Wenzel, König von Böhmen, war zornig. Sein Hofkanzler Johannes von Jentzenstein, Erzbischof von Prag, propagierte immer nachdrücklicher ein asketisches Leben und verteidigte die Rechte der Kirche gegenüber der Krone. 1384 verlor er schließlich sein Amt als Hofkanzler. Des Königs Zorn galt zudem dessen Generalvikar, Johann von Nepomuk. Am 20. März 1393 ließ Wenzel den Geistlichen gefangen nehmen. Eigenhändig, so ist überliefert, soll er ihn mit Pechfackeln gefoltert, durch die Straßen und Gassen Prags gezerrt und schließlich mit gefesselten Händen und Füßen von der Karlsbrücke in die Moldau gestoßen haben. Der äußere Anlass für die Ermordung Nepomuks scheint unter anderem die Einsetzung eines dem König nicht genehmen Abtes im Kloster Kladrau gewesen zu sein.

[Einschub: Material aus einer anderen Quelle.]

/-!
# `B × E` for a CM abelian FOURFOLD `B` whose octic CM field contains the CM field `k` of the elliptic curve `E`, with
# `k`-signature `(1,3)`: the balanced weights of EVERY product of copies are lifted conjugate pairs and lifted `k`-Weil
# `6`-sets of the sixfold `B × E × E` — a frame-free, group-free kernel census (10-point model)

COR-CM (cell `pub-hodgecm2`), seat b30 gen 18 (2026-08-21); count-neutral own lane OCTIC-EB (lit-andre-3's prover-lane ask
A6-R26, generalised).  Bookkeeping definitions and theorems of a finite model; no named fact, no geometry, no `sorry`.  The
pattern is seat b30 gen 15's `Census/DihedralSexticPairCurvePowers.lean` / seat b09 gen 18's
`Census/DecicCurveFivefoldPowers.lean`, with ONE new feature: the Weil generator uses the curve TWICE.

SETTING (formalised downstream, `CorCM/OcticCurveFourfoldFrameTransfer.lean`).  `F` a CM field of degree `8` containing an
imaginary quadratic field `k` (`i : k → F`; automatically `F = k·F⁺`), `τ : k → ℂ`, `E ⊨ (k; {τ})` a CM elliptic curve, and
`B ⊨ (F; Φ)` a CM abelian fourfold whose type has `k`-SIGNATURE `(1,3)`: exactly ONE `s₊ ∈ Φ` restricts to `τ` along `i`
(so `Φ = {s₊} ⊔ {s̄ | s|_k = τ, s ≠ s₊}`).  NO Galois hypothesis on `F`, no group.

MODEL.  `Pt = Bool ⊕ (Fin 4 × Bool)`: `inl b` = the embedding of `k` of sign `b` (`true = τ`), `inr (a, b)` = the embedding of
`F` of sign `b` (`b = true` iff it restricts to `τ`) in the `a`-th conjugate pair, numbered so that `s₊ = inr (0, true)`;
complex conjugation `cj` flips the sign; the CM type is `phi = {inl true, inr (0,true)} ⊔ {inr (a,false) | a ≠ 0}`.
POHLMANN'S CONDITION WITHOUT A GROUP.  For `ρ ∈ Aut(ℂ)` put `s_ρ = ρ⁻¹ ∘ s₊` (any label, by transitivity of `Aut(ℂ)` on
`Hom(F, ℂ)`); then `ρ ∘ s ∈ Φ ⟺ s = s_ρ ∨ (sign s ≠ sign s_ρ ∧ s ≠ s̄_ρ)` and `ρ ∘ σ ∈ {τ} ⟺ sign σ = sign s_ρ`, i.e.
`ρ⁻¹Φ = phiPre p` for `p = ` the model point of `s_ρ` (`phiPre (a, ε) = {inl ε, inr (a, ε)} ⊔ {inr (a', ¬ε) | a' ≠ a}`).  So a
weight of a power `X = ⨁_j A(κ j)` — a CONFIGURATION `(T, v)`, `v` the copy-forgetting model map — is Galois balanced iff
`2 · #{x ∈ T | v x ∈ phiPre p} = |T|` for the eight `p` (`ModelBalanced v T`).

RESULTS (kernel).
* `modelBalanced_iff_counts` — balance depends only on the ten fibre counts `N(y) = #{x ∈ T | v x = y}`;
* **`exists_defect_of_modelBalanced`** — THE DEFECT LAW: there is ONE integer `t` with `N(inl true) − N(inl false) = 2t`
  and `N(inr (a,true)) − N(inr (a,false)) = t` for all four `a` (so the Hodge lattice of the whole `{B, E}`-slice is
  `⟨5 conjugate pairs⟩ ⊕ ℤ·w`, `w = 2·[τ] + Σ_a [(a, τ)]` the weight of the Weil line `⋀⁶ H¹(B × E × E)_τ` — lit-andre-3's
  `Census/OcticTriquadraticWeilColumn` / `…C4C2NonsquareWeilColumn` for the two Galois types, here for every octic `F ⊇ k`);
* one copy of each factor (`B × E`, a fivefold): `N ≤ 1` on the curve labels forces `t = 0` — only divisor weights
  (`forall_count_eq_of_modelBalanced_of_card_le_one`), Moonen–Zarhin's case `X × E_k` with `X` a fourfold not of Weil type.
The sequel `Census/OcticCurveFourfoldParts.lean` extracts the generating parts (conjugate pairs; Weil parts = two curve
points of one sign from two copies of `E` + the four labels of `F` of that sign) and proves the induction principle.
[cite: Pohlmann1968, Thm 1] [cite: GaoUllmo2025, Thm 3.1] [cite: Milne2020HodgeClassesAV, 1.2 (a)]
[cite: Deligne1982HodgeCycles, §5 (c)] [cite: MoonenZarhin1999LowDim, Thm. 0.1 (a)]

## References
* [Pohlmann1968] H. Pohlmann, Ann. of Math. 88 (1968), Thm 1.  [GaoUllmo2025] Z. Gao, E. Ullmo, J. Inst. Math. Jussieu
  25 (2025), Thm 3.1 (3.2).  [Milne2020HodgeClassesAV] J. S. Milne, arXiv:2010.08857, 1.2 (a), Thm. 1.
  [Deligne1982HodgeCycles] P. Deligne, LNM 900 (1982), §4 Prop. 4.4, §5 (c).  [MoonenZarhin1999LowDim] B. Moonen,
  Yu. Zarhin, Math. Ann. 315 (1999), Thm. 0.1 (a).  [Markman2025SecantWeil] E. Markman, arXiv:2502.03415, Thm 1.5.1.

## Provenance
Exact python first (seat folder `work/scratch/octic_eb_model.py`): on all `4^{10}` exponent vectors with entries `≤ 3` the
eight equations hold iff the defect law holds (`1348` balanced vectors, `0` mismatches).
-/

namespace Summit.HodgeConjecture.CorCM.Census.OcticCurveFourfold

open Finset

Wenzels Geheiß zum Stillschweigen über die äußeren Umstände der grausamen Tat führte schnell zur Legendenbildung. Nepomuk war der Beichtvater von Wenzels Gemahlin Sophie von Bayern gewesen. Der König habe vergeblich versucht, Nepomuk über Sophie auszufragen. Dessen standhaftes Eintreten für das Beichtgeheimnis sei das Motiv für seine Ermordung gewesen. Im Zug des wachsenden Kultes um den im Prager Veitsdom beigesetzten Nepomuk erfolgte im Jahr 1729 die Heiligsprechung. Als „Märtyrer des Beichtgeheimnisses“ und Schutzpatron von Böhmen wird er bis heute verehrt.